Example: k-means Clustering
kmeans = faiss.Kmeans(d, k, niter=20)
kmeans.train(xb)
D, I = kmeans.index.search(xb, 1)
Advanced Usage:
- Memory mapping: Load large datasets into memory efficiently using memory mapping.
- Multi-threading: Utilize multiple CPU cores for faster indexing and search operations.
- Custom quantization schemes: Experiment with different quantization schemes for improved accuracy and efficiency.
Faiss Example using Ollama to generate embeddings
import ollama
import numpy as np
import faiss
# Example text data
documents = [
"Python is a programming language that lets you work quickly.",
"Machine learning automates model building through data analysis.",
"Artificial Intelligence (AI) is intelligence demonstrated by machines.",
"Natural language processing (NLP) is a field of AI that focuses on human language interaction.",
]
# Generate embeddings using Ollama
def get_embeddings(documents, embedding_model="mxbai-embed-large"):
embeddings = []
for doc in documents:
response = ollama.embeddings(model=embedding_model, prompt=doc)
embeddings.append(response["embedding"])
# Convert embeddings to a NumPy array
embeddings = np.array(embeddings).astype("float32")
return embeddings
embeddings = get_embeddings(documents)
# Define the dimensionality of the embeddings
dimension = embeddings.shape[1] # Number of features in each embedding
print(f"dimension={dimension}")
# Create a FAISS index
index = faiss.IndexFlatL2(dimension) # L2 distance for similarity search
# Add embeddings to the index
index.add(embeddings)
# Query embedding (generate an embedding for the query)
query = "What is Natural Language Processing?"
def get_embedding(text, embedding_model="mxbai-embed-large") -> np.ndarray:
response = ollama.embeddings(model=embedding_model, prompt=text)
embeddings = []
embeddings.append(response["embedding"])
embeddings = np.array(embeddings).astype('float32')
return embeddings
query_embedding = get_embedding(query)
# Search for the top-k most similar embeddings
k = 2 # Number of nearest neighbors to retrieve
distances, indices = index.search(query_embedding, k)
# Print results
query = "What is Natural Language Processing?"
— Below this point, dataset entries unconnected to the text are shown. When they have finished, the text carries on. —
/-- **The local energy equality tested with `χ(t)ψ(x)`.** In the setting of
`remainder_local_energy_equality`, for `δ > 0`, a time test function `χ ∈ C_c^∞((δ, S))` and a
space test function `ψ ∈ C_c^∞(ℝ³)`:
`∫_{(δ,S)} (χ'(t) Y(t) + χ(t) Z(t)) dt = 0` with `Y(t) = ∫ ψ |w(t)|²` and
`Z(t) = ∫ (Δψ |w|² + 2 p w·∇ψ + 2⟪−(u·∇)u, w⟫ ψ) dx − 2 ∫ |∇w|² ψ dx`, `w = u − E`; moreover
`Y` and `Z` are integrable on `(δ, S)`. [cite: BarkerSeregin2016, Lemma 3.4 (proof); CaffarelliKohnNirenberg1982, §2 (2.5)] -/
theorem setIntegral_deriv_mul_energy_add_eq_zero (hS : 0 < S)
    (hcont : ContinuousOn (uncurry u) (Icc 0 S ×ˢ univ)) {K : ℝ}
    (hK : ∀ t ∈ Icc 0 S, ∀ x, ‖u t x‖ ≤ K) (hdiv : ∀ t ∈ Icc 0 S, IsWeaklyDivFree (u t))
    (hmild : ∀ s t : ℝ, 0 ≤ s → s < t → t ≤ S → ∀ x,
      u t x = heatExtension (u s) (t - s) x - oseenDuhamel 1 s u u t x)
    (hEc : ContinuousOn (fun q : ℝ × EuclideanSpace ℝ (Fin 3) => E' q.1 q.2) (Ioi 0 ×ˢ univ))
    (hEDc : ContinuousOn (fun q : ℝ × EuclideanSpace ℝ (Fin 3) => fderiv ℝ (E' q.1) q.2) (Ioi 0 ×ˢ univ))
    (hEΔc : ContinuousOn (fun q : ℝ × EuclideanSpace ℝ (Fin 3) => (Δ (E' q.1)) q.2) (Ioi 0 ×ˢ univ))
    (hEsm : ∀ t, 0 < t → ContDiff ℝ 2 (E' t)) (hEdiv : ∀ t, 0 < t → VectorCalculus.IsDivFree (E' t))
    (hEt : ∀ t, 0 < t → ∀ x, HasDerivAt (fun s => E' s x) ((Δ (E' t)) x) t)
    (hEB : ∀ δ : ℝ, 0 < δ → ∃ B : ℝ, ∀ t ∈ Ico δ S, ∀ x, ‖E' t x‖ ≤ B ∧ ‖fderiv ℝ (E' t) x‖ ≤ B)
    (hNS : IsDistributionalNSSolutionOn (slab (EuclideanSpace ℝ (Fin 3)) (Ioo 0 S) isOpen_Ioo) 1 0 u p)
    (hp2 : MemLp (uncurry p) 2 (volume.restrict (Ioo 0 S ×ˢ (univ : Set (EuclideanSpace ℝ (Fin 3))))))
    (hψ : ContDiff ℝ (⊤ : ℕ∞) ψ) (hψc : HasCompactSupport ψ) {δ : ℝ} (hδ : 0 < δ) :
    IntegrableOn (fun t => ∫ x, ψ x * ‖u t x - E' t x‖ ^ 2) (Ioo δ S) volume ∧
    IntegrableOn (fun t =>
      (∫ x, ((Δ ψ) x * ‖u t x - E' t x‖ ^ 2 + 2 * (p t x * ⟪u t x - E' t x, gradient ψ x⟫) +
        2 * (⟪-(fderiv ℝ (u t) x (u t x)), u t x - E' t x⟫ * ψ x))) -
      2 * ∫ x, frobeniusNormSq (fderiv ℝ (u t) x - fderiv ℝ (E' t) x) * ψ x) (Ioo δ S) volume ∧
    ∀ χ : ℝ → ℝ, ContDiff ℝ (⊤ : ℕ∞) χ → HasCompactSupport χ → tsupport χ ⊆ Ioo δ S →
      ∫ t in Ioo δ S, (deriv χ t * (∫ x, ψ x * ‖u t x - E' t x‖ ^ 2) + χ t *
        ((∫ x, ((Δ ψ) x * ‖u t x - E' t x‖ ^ 2 + 2 * (p t x * ⟪u t x - E' t x, gradient ψ x⟫) +
          2 * (⟪-(fderiv ℝ (u t) x (u t x)), u t x - E' t x⟫ * ψ x))) -
        2 * ∫ x, frobeniusNormSq (fderiv ℝ (u t) x - fderiv ℝ (E' t) x) * ψ x)) = 0 := by
  obtain ⟨hFYi, hFAi, hFPi, hFCi, hFDi, -, -⟩ := integrableOn_strip_tested_terms hS hcont hK hdiv hmild
    hEc hEDc hEB hp2 hψ hψc hδ
  have hSm : MeasurableSet (Ioo 0 S ×ˢ (univ : Set (EuclideanSpace ℝ (Fin 3)))) :=
    measurableSet_Ioo.prod MeasurableSet.univ
  set FY : ℝ × EuclideanSpace ℝ (Fin 3) → ℝ := fun z => ψ z.2 * ‖u z.1 z.2 - E' z.1 z.2‖ ^ 2 with hFY
  set FA : ℝ × EuclideanSpace ℝ (Fin 3) → ℝ := fun z => (Δ ψ) z.2 * ‖u z.1 z.2 - E' z.1 z.2‖ ^ 2 with hFA
  set FP : ℝ × EuclideanSpace ℝ (Fin 3) → ℝ := fun z =>
    p z.1 z.2 * ⟪u z.1 z.2 - E' z.1 z.2, gradient ψ z.2⟫ with hFP
  set FC : ℝ × EuclideanSpace ℝ (Fin 3) → ℝ := fun z =>
    ⟪-(fderiv ℝ (u z.1) z.2 (u z.1 z.2)), u z.1 z.2 - E' z.1 z.2⟫ * ψ z.2 with hFC
  set FD : ℝ × EuclideanSpace ℝ (Fin 3) → ℝ := fun z =>
    frobeniusNormSq (fderiv ℝ (u z.1) z.2 - fderiv ℝ (E' z.1) z.2) * ψ z.2 with hFD
  set FR : ℝ × EuclideanSpace ℝ (Fin 3) → ℝ := fun z => FA z + 2 * FP z + 2 * FC z with hFR
  have hFRi : IntegrableOn FR (Ioo δ S ×ˢ univ) volume :=
    (hFAi.add (hFPi.const_mul 2)).add (hFCi.const_mul 2)
  -- marginals in time
  have hmarg : ∀ F : ℝ × EuclideanSpace ℝ (Fin 3) → ℝ,
      IntegrableOn F (Ioo δ S ×ˢ (univ : Set (EuclideanSpace ℝ (Fin 3)))) volume →
      IntegrableOn (fun t => ∫ x, F (t, x)) (Ioo δ S) volume := by
    intro F hF
    rw [IntegrableOn, volume_restrict_slab_eq_prod] at hF
    exact hF.integral_prod_left
  have hYi : IntegrableOn (fun t => ∫ x, ψ x * ‖u t x - E' t x‖ ^ 2) (Ioo δ S) volume := hmarg FY hFYi
  have hRi : IntegrableOn (fun t => ∫ x, ((Δ ψ) x * ‖u t x - E' t x‖ ^ 2 +
      2 * (p t x * ⟪u t x - E' t x, gradient ψ x⟫) +
      2 * (⟪-(fderiv ℝ (u t) x (u t x)), u t x - E' t x⟫ * ψ x))) (Ioo δ S) volume := hmarg FR hFRi
  have hDi : IntegrableOn (fun t => ∫ x, frobeniusNormSq (fderiv ℝ (u t) x - fderiv ℝ (E' t) x) * ψ x)
      (Ioo δ S) volume := hmarg FD hFDi
  refine ⟨hYi, hRi.sub (hDi.const_mul 2), fun χ hχ hχc hχδ => ?_⟩
  -- ### the identity for a time test function `χ`
  have hχ0 : ∀ t ∉ tsupport χ, χ t = 0 := fun t ht => image_eq_zero_of_notMem_tsupport ht
  have hdχ0 : ∀ t ∉ tsupport χ, deriv χ t = 0 := fun t ht => by
    by_contra h
    exact ht (support_deriv_subset (mem_support.2 h))
  have cχ : Continuous χ := hχ.continuous
  have cdχ : Continuous (deriv χ) := hχ.continuous_deriv (by simp)
  obtain ⟨Mχ, hMχ⟩ := cχ.bounded_above_of_compact_support hχc
  obtain ⟨Mdχ, hMdχ⟩ := cdχ.bounded_above_of_compact_support hχc.deriv
  rcases (tsupport χ).eq_empty_or_nonempty with hempty | hne
  · have hz : ∀ t, χ t = 0 := fun t => hχ0 t (by simp [hempty])
    have hdz : ∀ t, deriv χ t = 0 := fun t => hdχ0 t (by simp [hempty])
    simp [hz, hdz]
  obtain ⟨a, ha⟩ := hχc.isCompact.exists_isLeast hne
  obtain ⟨b, hb⟩ := hχc.isCompact.exists_isGreatest hne
  have hsuppχ : support χ ⊆ Icc a b := fun t ht =>
    ⟨ha.2 (subset_tsupport _ ht), hb.2 (subset_tsupport _ ht)⟩
  have h0a : 0 < a := hδ.trans (hχδ ha.1).1
  have hbS : b < S := (hχδ hb.1).2
  have hφ : IsSpaceTimeTestOn (slab (EuclideanSpace ℝ (Fin 3)) (Ioo 0 S) isOpen_Ioo)
      (fun t x => χ t * ψ x) :=
    isSpaceTimeTestOn_mul_of_support_subset hχ hsuppχ h0a hbS hψ hψc
  have key := remainder_local_energy_equality hS hcont hK hdiv hmild hEc hEDc hEΔc hEsm hEdiv hEt hNS hp2 hφ
  have e1 : ∀ t x, timeDeriv (fun s y => χ s * ψ y) t x = deriv χ t * ψ x := fun t x =>
    timeDeriv_mul_const_space ψ (hχ.differentiable (by simp)) t x
  have e2 : ∀ t x, (Δ (fun y => χ t * ψ y)) x = χ t * (Δ ψ) x := fun t x =>
    laplacian_mul_const_time χ (contDiff_infty.1 hψ 2) t x
  have e3 : ∀ t x, gradient (fun y => χ t * ψ y) x = χ t • gradient ψ x := fun t x =>
    gradient_mul_const_time χ t ((hψ.differentiable (by simp)) x)
  simp only [e1, e2, e3, inner_smul_right] at key
  -- the time-weighted integrands and their integrability on the slab `(0, S) × ℝ³`
  have hext : ∀ F : ℝ × EuclideanSpace ℝ (Fin 3) → ℝ,
      IntegrableOn F (Ioo δ S ×ˢ (univ : Set (EuclideanSpace ℝ (Fin 3)))) volume →
      ∀ (w : ℝ → ℝ), Continuous w → (∀ t ∉ tsupport χ, w t = 0) → (∃ C, ∀ t, ‖w t‖ ≤ C) →
      IntegrableOn (fun z : ℝ × EuclideanSpace ℝ (Fin 3) => w z.1 * F z)
        (Ioo 0 S ×ˢ (univ : Set (EuclideanSpace ℝ (Fin 3)))) volume := by
    intro F hF w hw hw0 hwC
    have h1 : IntegrableOn (fun z : ℝ × EuclideanSpace ℝ (Fin 3) => w z.1 * F z)
        (Ioo δ S ×ˢ (univ : Set (EuclideanSpace ℝ (Fin 3)))) volume :=
      by
        obtain ⟨C, hC⟩ := hwC
        exact hF.bdd_mul (c := C) (hw.comp continuous_fst).aestronglyMeasurable
          (Eventually.of_forall fun z => hC z.1)
    refine h1.of_forall_sdiff_eq_zero hSm fun z hz => ?_
    have hz1 : z.1 ∉ tsupport χ := fun h => hz.2 ⟨hχδ h, mem_univ _⟩
    rw [hw0 z.1 hz1, zero_mul]
  have hPi := hext FY hFYi (deriv χ) cdχ hdχ0 ⟨Mdχ, hMdχ⟩
  have hQi := hext FR hFRi χ cχ hχ0 ⟨Mχ, hMχ⟩
  have hDDi := hext FD hFDi χ cχ hχ0 ⟨Mχ, hMχ⟩
  -- the tested local energy equality reads `2 ∫ χ FD = ∫ χ' FY + ∫ χ FR`
  have keyL : ∫ z in Ioo 0 S ×ˢ (univ : Set (EuclideanSpace ℝ (Fin 3))),
      frobeniusNormSq (fderiv ℝ (u z.1) z.2 - fderiv ℝ (E' z.1) z.2) * (χ z.1 * ψ z.2) =
      ∫ z in Ioo 0 S ×ˢ (univ : Set (EuclideanSpace ℝ (Fin 3))), χ z.1 * FD z :=
    setIntegral_congr_fun hSm fun z _ => by simp only [hFD]; ring
  have keyR : ∫ z in Ioo 0 S ×ˢ (univ : Set (EuclideanSpace ℝ (Fin 3))),
      (‖u z.1 z.2 - E' z.1 z.2‖ ^ 2 * (deriv χ z.1 * ψ z.2 + χ z.1 * (Δ ψ) z.2) +
        2 * (p z.1 z.2 * (χ z.1 * ⟪u z.1 z.2 - E' z.1 z.2, gradient ψ z.2⟫)) +
        2 * (⟪-(fderiv ℝ (u z.1) z.2 (u z.1 z.2)), u z.1 z.2 - E' z.1 z.2⟫ * (χ z.1 * ψ z.2))) =
      (∫ z in Ioo 0 S ×ˢ (univ : Set (EuclideanSpace ℝ (Fin 3))), deriv χ z.1 * FY z) +
        ∫ z in Ioo 0 S ×ˢ (univ : Set (EuclideanSpace ℝ (Fin 3))), χ z.1 * FR z := by
    rw [← integral_add hPi hQi]
    refine setIntegral_congr_fun hSm fun z _ => ?_
    simp only [hFY, hFR, hFA, hFP, hFC]
    ring
  rw [keyL, keyR] at key
  -- Fubini for the three slab integrals
  rw [LocalEnergyConcat.setIntegral_slab_eq_integral_integral hDDi,
    LocalEnergyConcat.setIntegral_slab_eq_integral_integral hPi,
    LocalEnergyConcat.setIntegral_slab_eq_integral_integral hQi] at key
  simp only [integral_const_mul] at key
  -- time marginals on `(0, S)`
  have hmarg0 : ∀ F : ℝ × EuclideanSpace ℝ (Fin 3) → ℝ,
      IntegrableOn F (Ioo 0 S ×ˢ (univ : Set (EuclideanSpace ℝ (Fin 3)))) volume →
      IntegrableOn (fun t => ∫ x, F (t, x)) (Ioo 0 S) volume := by
    intro F hF
    rw [IntegrableOn, volume_restrict_slab_eq_prod] at hF
    exact hF.integral_prod_left
  have m1 := hmarg0 _ hPi
  have m2 := hmarg0 _ hQi
  have m3 := hmarg0 _ hDDi
  simp only [integral_const_mul] at m1 m2 m3
  -- pass from `(δ, S)` to `(0, S)`: the integrand vanishes off `tsupport χ ⊆ (δ, S)`
  have hvan : ∀ t ∉ Ioo δ S, deriv χ t * (∫ x, ψ x * ‖u t x - E' t x‖ ^ 2) + χ t *
      ((∫ x, ((Δ ψ) x * ‖u t x - E' t x‖ ^ 2 + 2 * (p t x * ⟪u t x - E' t x, gradient ψ x⟫) +
        2 * (⟪-(fderiv ℝ (u t) x (u t x)), u t x - E' t x⟫ * ψ x))) -
      2 * ∫ x, frobeniusNormSq (fderiv ℝ (u t) x - fderiv ℝ (E' t) x) * ψ x) = 0 := by
    intro t ht
    have ht' : t ∉ tsupport χ := fun h => ht (hχδ h)
    rw [hχ0 t ht', hdχ0 t ht', zero_mul, zero_mul, add_zero]
  rw [setIntegral_eq_integral_of_forall_compl_eq_zero fun t ht => hvan t ht,
    ← setIntegral_eq_integral_of_forall_compl_eq_zero fun t (ht : t ∉ Ioo 0 S) =>
      hvan t fun h => ht ⟨hδ.trans h.1, h.2⟩]
  have hsplit : ∫ t in Ioo 0 S, (deriv χ t * (∫ x, ψ x * ‖u t x - E' t x‖ ^ 2) + χ t *
      ((∫ x, ((Δ ψ) x * ‖u t x - E' t x‖ ^ 2 + 2 * (p t x * ⟪u t x - E' t x, gradient ψ x⟫) +
        2 * (⟪-(fderiv ℝ (u t) x (u t x)), u t x - E' t x⟫ * ψ x))) -
      2 * ∫ x, frobeniusNormSq (fderiv ℝ (u t) x - fderiv ℝ (E' t) x) * ψ x)) =
      (∫ t in Ioo 0 S, deriv χ t * ∫ x, FY (t, x)) + (∫ t in Ioo 0 S, χ t * ∫ x, FR (t, x)) -
        2 * ∫ t in Ioo 0 S, χ t * ∫ x, FD (t, x) := by
    have m12 : IntegrableOn (fun t => deriv χ t * (∫ x, FY (t, x)) + χ t * ∫ x, FR (t, x)) (Ioo 0 S) volume :=
      m1.add m2
    have m3' : IntegrableOn (fun t => 2 * (χ t * ∫ x, FD (t, x))) (Ioo 0 S) volume := m3.const_mul 2
    rw [← integral_add m1 m2, ← integral_const_mul, ← integral_sub m12 m3']
    refine setIntegral_congr_fun measurableSet_Ioo fun t _ => ?_
    simp only [hFY, hFR, hFA, hFP, hFC, hFD]
    ring
  rw [hsplit]
  linarith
print(f"Indices of similar documents for search term:\n\t '{query}':\t", indices)
for i in indices[0]:
print(f"Document {i}: {documents[i]}")
print("Distances to similar documents:", distances)
Indices of similar documents for search term:
'What is Natural Language Processing?': [[3 2]]
Document 3: Natural language processing (NLP) is a field of AI that focuses on human language interaction.
Document 2: Artificial Intelligence (AI) is intelligence demonstrated by machines.
Distances to similar documents: [[ 81.82834 277.91656]]
Best Practices
- Choose the Right Index Type : Use Flat indexes for small datasets and IVF+PQ for larger ones.
- Normalize Vectors : Normalize vectors to unit length if using cosine similarity.
- Optimize Parameters : Experiment with parameters like nlist and m (number of subvectors in PQ) to balance speed and accuracy.
- Leverage GPUs : Use GPU acceleration for large-scale datasets.
- Preprocess Data : Ensure vectors are preprocessed (e.g., Principal Component Analysis PCA) before indexing. This can improve both indexing time and accuracy.
- Optimize Query Speed: Set index.nprobe dynamically based on dataset size.
- Reduce Memory Usage: Use Product Quantization (PQ) for large-scale datasets.
- Leverage Multi-threading: Enable faiss.omp_set_num_threads(n_threads) for CPU parallelism.